07_predict_v3 generates daily predictions for all tickers using both models and writes to:
precursor.gold.predictions- per-model directional predictions with horizon (1d/21d)precursor.gold.agreement- combined signal (both UP / both DOWN / disagree)
Start the dashboard locally:
pip install -r requirements.txt
streamlit run Dashboard/app.pyThe dashboard connects to Databricks SQL and provides four pages:
- The Insider Trades - SEC Form 4 activity across the S&P 500
- Market Insights - Macro signals, sector predictability rankings, and backtested strategy performance
- Stock Explorer - Deep-dive into any S&P 500 stock (price history, features, model predictions)
- Today's Picks - Top-ranked stocks by model confidence, filterable by model and horizon
The model selector in the sidebar switches between XGBoost (21-day) and TFT (1-day) views.
plotly==5.19.0
databricks-sql-connector==3.0.1
pandas==2.0.3
numpy==1.26.4
Additional notebook-level dependencies (installed via %pip install within each notebook):
fredapi- FRED data extractionalpaca-py- Alpaca Markets APIxgboost,scikit-learn- baseline modelpytorch-forecasting,pytorch-lightning,torch- TFT modelmlflow- experiment trackingexchange-calendars,pandas-market-calendars- trading calendar
Note: All notebooks pin
numpy<2.0to maintain ABI compatibility with pandas compiled C extensions. Do not upgrade numpy without testing.
precursor/
├── bronze/
│ ├── universe # S&P 500 constituents + trading calendar
│ ├── alpaca_raw # Raw OHLCV data
│ ├── fred_raw # Raw macro indicators
│ ├── sec_raw # Raw Form 4 filings
│ ├── alpaca_clean # Cleaned price data
│ ├── fred_clean # Cleaned macro data
│ └── sec_clean # Cleaned insider trades
├── silver/
│ └── joined # Unified ticker/date table (~1.4M rows)
└── gold/
├── features # Engineered features + targets
├── predictions # Model predictions
├── backtest # Backtest results
├── findings # Analytical findings
└── agreement # Dual-model agreement signal
- Configure your Databricks workspace and Unity Catalog.

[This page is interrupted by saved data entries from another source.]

import Summits.CriticalPhenomena.PercolationContinuityZ3.Theorems.PercNearOneGluingNoHeavyLowerTailMajorityGluingQCertSym3Blocks
import HarnessLib

/-!
# Fast cubic orbit keys III: `keyT = keyS3` and certificates digested with the fast key (lane prim-rate, constants-miner 1, gen 37; NEXT-g37 item 4)

Support file for the closed crux `NoHeavyLowerTail` (stmt-CriticalPhenomena-4575), majority-gluing line.  **`canonTc`**: the canonical code of an
ORIENTED triple in closed form from its seven popcounts (`canon3_eq_canonT`, via `…QCertSym3Blocks`); **`keyT`**: table popcounts (`popcT`), the
`orient3` comparisons, the closed form — and **`keyT_eq : keyT m i j k = keyS3 m i j k`** for all arguments, so nothing in the soundness chain
(`…QCertSym3Sound/Perm/Count/Parts`) changes.  For certificates: `SymCert3.contribs3T/digest3T/checkQ3T/check3T` (the same lists filed under
`keyT`) with `digest3T_eq`, `check3T_eq`: a part proves `d.digest3 fuel = D` by `rw [← SymCert3.digest3T_eq]; decide +kernel` at ≈ 1/6 of the
kernel cost (2000 keys at `m = 10`: 37 s with `keyS3`, 6 s with `keyT`).  No sorries.
-/

namespace Summit.CriticalPhenomena.PercolationContinuityZ3.Theorems

namespace HubOnly
namespace QCert

/-! ### The closed-form canonical code and the fast key -/

/-- **Closed form of the canonical code of an ORIENTED triple** from the popcounts `|a|, |b|, |c|, |a∧b|, |a∧c|, |b∧c|, |a∧b∧c|`
(indices `≥ 2^m` are kept fixed, as in `pull`). -/
def canonTc (m a b c pa pb pc pab pac pbc pabc : ℕ) : ℕ :=
  let M := 2 ^ m
  let q2 := pab - pabc
  let q3 := pac - pabc
  let q4 := (pa - pab) - (pac - pabc)
  let q5 := pbc - pabc
  let q6 := (pb - pab) - (pbc - pabc)
  let q7 := (pc - pac) - (pbc - pabc)
  let ap := if a < M then 2 ^ pa - 1 else a
  let bp := if b < M then (2 ^ pab - 1) + 2 ^ pab * (2 ^ (pa - pab) * (2 ^ (pb - pab) - 1)) else b
  let cp := if c < M then
      (2 ^ pabc - 1) + 2 ^ pabc * (2 ^ q2 * ((2 ^ q3 - 1) + 2 ^ q3 * (2 ^ q4 * ((2 ^ q5 - 1) + 2 ^ q5 * (2 ^ q6 * (2 ^ q7 - 1))))))
    else c
  cp + (M + 1) * (bp + (M + 1) * ap)

/-- The closed form with the popcounts computed by `popc` (specification). -/
def canonT (m a b c : ℕ) : ℕ :=
  canonTc m a b c (popc m a) (popc m b) (popc m c) (popc m (a &&& b)) (popc m (a &&& c)) (popc m (b &&& c)) (popc m (a &&& b &&& c))

/-- **The closed form IS the canonical code** `canon3` (relabelling by `classList3`). -/
theorem canon3_eq_canonT (m a b c : ℕ) : canon3 m a b c = canonT m a b c := by
  obtain ⟨h0, h1, h2, h3, h4, h5, h6, h7, h8, h9, h10⟩ := block_lengths m a b c
  unfold canon3 canonT canonTc enc3
  simp only []
  have ea : pull m (unrank3 m a b c) a = if a < 2 ^ m then 2 ^ popc m a - 1 else a := by
    split_ifs with ha
    · rw [pull_unrank3_a m a b c ha, h0]
    · exact pull_of_not_lt m _ ha
  have eb : pull m (unrank3 m a b c) b = if b < 2 ^ m then
      (2 ^ popc m (a &&& b) - 1) + 2 ^ popc m (a &&& b) * (2 ^ (popc m a - popc m (a &&& b)) * (2 ^ (popc m b - popc m (a &&& b)) - 1)) else b := by
    split_ifs with hb
    · rw [pull_unrank3_b m a b c hb, h1, h2, h3]
    · exact pull_of_not_lt m _ hb
  have ec : pull m (unrank3 m a b c) c = if c < 2 ^ m then
      (2 ^ popc m (a &&& b &&& c) - 1) + 2 ^ popc m (a &&& b &&& c) * (2 ^ (popc m (a &&& b) - popc m (a &&& b &&& c)) *
        ((2 ^ (popc m (a &&& c) - popc m (a &&& b &&& c)) - 1) + 2 ^ (popc m (a &&& c) - popc m (a &&& b &&& c)) *
          (2 ^ ((popc m a - popc m (a &&& b)) - (popc m (a &&& c) - popc m (a &&& b &&& c))) *
            ((2 ^ (popc m (b &&& c) - popc m (a &&& b &&& c)) - 1) + 2 ^ (popc m (b &&& c) - popc m (a &&& b &&& c)) *
              (2 ^ ((popc m b - popc m (a &&& b)) - (popc m (b &&& c) - popc m (a &&& b &&& c))) *
                (2 ^ ((popc m c - popc m (a &&& c)) - (popc m (b &&& c) - popc m (a &&& b &&& c))) - 1)))))) else c := by
    split_ifs with hc
    · rw [pull_unrank3_c m a b c hc, h4, h5, h6, h7, h8, h9, h10]
    · exact pull_of_not_lt m _ hc
  rw [ea, eb, ec]

/-- **The fast cubic orbit key**: table popcounts, orientation by the `tstat` comparisons, closed-form canonical code. -/
def keyT (m i j k : ℕ) : ℕ :=
  let pi := popcT m i
  let pj := popcT m j
  let pk := popcT m k
  let pij := popcT m (i &&& j)
  let pik := popcT m (i &&& k)
  let pjk := popcT m (j &&& k)
  let pijk := popcT m (i &&& j &&& k)
  let si := (2 * m + 1) * pi + (pij + pik)
  let sj := (2 * m + 1) * pj + (pij + pjk)
  let sk := (2 * m + 1) * pk + (pik + pjk)
  if sj ≤ si then
    (if sk ≤ sj then canonTc m i j k pi pj pk pij pik pjk pijk
     else if sk ≤ si then canonTc m i k j pi pk pj pik pij pjk pijk
     else canonTc m k i j pk pi pj pik pjk pij pijk)
  else
    (if sk ≤ si then canonTc m j i k pj pi pk pij pjk pik pijk
     else if sk ≤ sj then canonTc m j k i pj pk pi pjk pij pik pijk
     else canonTc m k j i pk pj pi pjk pik pij pijk)

/-- `orient3` with the conjunctions written in a fixed order. -/
theorem orient3_eq' (m i j k : ℕ) : orient3 m i j k =
    (if (2 * m + 1) * popc m j + (popc m (i &&& j) + popc m (j &&& k)) ≤ (2 * m + 1) * popc m i + (popc m (i &&& j) + popc m (i &&& k)) then
      (if (2 * m + 1) * popc m k + (popc m (i &&& k) + popc m (j &&& k)) ≤ (2 * m + 1) * popc m j + (popc m (i &&& j) + popc m (j &&& k)) then (i, j, k)
        else if (2 * m + 1) * popc m k + (popc m (i &&& k) + popc m (j &&& k)) ≤ (2 * m + 1) * popc m i + (popc m (i &&& j) + popc m (i &&& k)) then (i, k, j)
        else (k, i, j))
    else
      (if (2 * m + 1) * popc m k + (popc m (i &&& k) + popc m (j &&& k)) ≤ (2 * m + 1) * popc m i + (popc m (i &&& j) + popc m (i &&& k)) then (j, i, k)
        else if (2 * m + 1) * popc m k + (popc m (i &&& k) + popc m (j &&& k)) ≤ (2 * m + 1) * popc m j + (popc m (i &&& j) + popc m (j &&& k)) then (j, k, i)
        else (k, j, i))) := by
  unfold orient3 tstat
  rw [Nat.land_comm j i, Nat.land_comm k i, Nat.land_comm k j]

/-- **`keyT = keyS3`.** -/
theorem keyT_eq (m i j k : ℕ) : keyT m i j k = keyS3 m i j k := by
  have c1 : k &&& j = j &&& k := Nat.land_comm k j
  have c2 : k &&& i = i &&& k := Nat.land_comm k i
  have c3 : j &&& i = i &&& j := Nat.land_comm j i
  have a1 : i &&& k &&& j = i &&& j &&& k := by rw [Nat.land_assoc, Nat.land_comm k j, ← Nat.land_assoc]
  have a4 : j &&& k &&& i = i &&& j &&& k := by rw [Nat.land_comm (j &&& k) i, ← Nat.land_assoc]
  unfold keyS3
  rw [orient3_eq']
  simp only [keyT, popcT_eq, canon3_eq_canonT]
  split_ifs <;> simp only [canonT, c1, c2, c3, a1, a4]

/-- `keyT = keyS3` as functions. -/
theorem keyT_eq_keyS3 : keyT = keyS3 := by
  funext m i j k; exact keyT_eq m i j k

/-! ### Certificates checked with the fast key -/

namespace SymCert3

variable (c : SymCert3)

/-- The fast key for this certificate's `m`. -/
abbrev keyF (i j k : ℕ) : ℕ := keyT c.base.m i j k

/-- `ell2C` with the fast key. -/
def ell2CT (e : ℕ × ℕ × ℕ) : List (ℕ × ℤ) :=
  (c.keyF c.base.D e.1 e.2.1, (e.2.2 : ℤ) * c.base.cN) :: (suppOf c.NV c.base.tMem).map fun i => (c.keyF i e.1 e.2.1, -((e.2.2 : ℤ) * c.base.cD))

/-- `linC3` with the fast key. -/
def linC3T (e : ℕ × ℕ × ℕ × ℕ) : List (ℕ × ℤ) :=
  (c.keyF c.base.D e.2.1 e.2.2.1, -(e.2.2.2 : ℤ)) :: (suppOf c.NV (c.base.margMem e.1)).map fun i => (c.keyF i e.2.1 e.2.2.1, (e.2.2.2 : ℤ))

/-- `prodC3S` with the fast key. -/
def prodC3T (m1 m2 t : ℕ) (z : ℤ) : List (ℕ × ℤ) :=
  ((suppOf c.NV (tb m1)).map fun i => (suppOf c.NV (tb m2)).map fun j => (c.keyF i j t, z)).flatten

/-- `rowC3S` with the fast key. -/
def rowC3T (r : RowE3) : List (ℕ × ℤ) := c.prodC3T r.row.m3 r.row.m4 r.t (-(r.row.n : ℤ)) ++ c.prodC3T r.row.m1 r.row.m2 r.t (r.row.n : ℤ)

/-- `sqC3S` with the fast key. -/
def sqC3T (s : SqE3) : List (ℕ × ℤ) :=
  ((suppOf c.NV (tb (s.sq.m1 ||| s.sq.m2))).map fun i =>
    (suppOf c.NV (tb (s.sq.m1 ||| s.sq.m2))).map fun j => (c.keyF i j s.t, -((s.sq.n : ℤ) * s.sq.u i * s.sq.u j))).flatten

/-- **All contributions, filed under fast keys.** -/
def contribs3T : List (ℕ × ℤ) :=
  (c.ell2.map c.ell2CT).flatten ++ (c.lin.map c.linC3T).flatten ++
    (c.rows.map fun ch => (ch.map c.rowC3T).flatten).flatten ++ (c.sqs.map fun ch => (ch.map c.sqC3T).flatten).flatten

/-- The fast contribution list IS the contribution list. -/
theorem contribs3T_eq : c.contribs3T = c.contribs3S := by
  have h1 : c.ell2CT = c.ell2C := by
    funext e; simp only [ell2CT, ell2C, keyF, key, keyT_eq]
  have h2 : c.linC3T = c.linC3 := by
    funext e; simp only [linC3T, linC3, keyF, key, keyT_eq]
  have h3 : c.prodC3T = c.prodC3S := by
    funext m1 m2 t z; simp only [prodC3T, prodC3S, keyF, key, keyT_eq]
  have h4 : c.rowC3T = c.rowC3S := by
    funext r; simp only [rowC3T, rowC3S, h3]
  have h5 : c.sqC3T = c.sqC3S := by
    funext s; simp only [sqC3T, sqC3S, keyF, key, keyT_eq]
  rw [contribs3T, contribs3S, h1, h2, h4, h5]

/-- **The digest computed with the fast key.** -/
def digest3T (fuel : ℕ) : List (ℕ × ℤ) := aggr (msort2 fuel c.contribs3T)

/-- It is the digest: a part may prove `d.digest3 fuel = D` by `rw [← SymCert3.digest3T_eq]; decide +kernel`. -/
theorem digest3T_eq (fuel : ℕ) : c.digest3T fuel = c.digest3 fuel := by
  unfold digest3T digest3; rw [contribs3T_eq]

/-- **The key check with the fast key.** -/
def checkQ3T (fuel : ℕ) : Bool := runsOK (msort2 fuel c.contribs3T)

/-- It is the key check. -/
theorem checkQ3T_eq (fuel : ℕ) : c.checkQ3T fuel = c.checkQ3S fuel := by
  unfold checkQ3T checkQ3S; rw [contribs3T_eq]

/-- **The full check with the fast key** (`= check3S`). -/
def check3T (fuel : ℕ) : Bool := c.checkW3S && c.checkQ3T fuel

/-- It is the full check: a single-file certificate may prove `c.check3S fuel = true` by `rw [← SymCert3.check3T_eq]; decide +kernel`. -/
theorem check3T_eq (fuel : ℕ) : c.check3T fuel = c.check3S fuel := by
  unfold check3T check3S; rw [checkQ3T_eq]

end SymCert3

/-! ### Smoke test -/

/-- The `(2,1)` smoke certificate of `…MajorityGluingQCertSym3` passes the FAST check. -/
theorem sym3Smoke_checkT : sym3Smoke.check3T 8 = true := by decide +kernel

/-- Fast keys agree with `keyS3` on sample triples at `m = 2` and `m = 10` (kernel evaluation of both). -/
theorem keyT_examples : keyT 2 1 2 4 = keyS3 2 1 2 4 ∧ keyT 2 4 1 2 = keyS3 2 4 1 2 ∧ keyT 2 3 1 1 = keyS3 2 3 1 1 ∧
    keyT 10 837 1024 395 = keyS3 10 837 1024 395 ∧ keyT 10 1023 512 777 = keyS3 10 1023 512 777 := by
  decide +kernel

end QCert
end HubOnly

end Summit.CriticalPhenomena.PercolationContinuityZ3.Theorems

- Run extraction notebooks in order (see Extraction).
- Run transformation notebooks:
02_bronze→03_silver→04_gold. - Train models:
05_train. - Evaluate:
06_evaluate. - Generate predictions:
07_predict_v3. - Launch the dashboard:
streamlit run Dashboard/app.py.
After initial setup, steps 4–7 are designed to run on a daily schedule.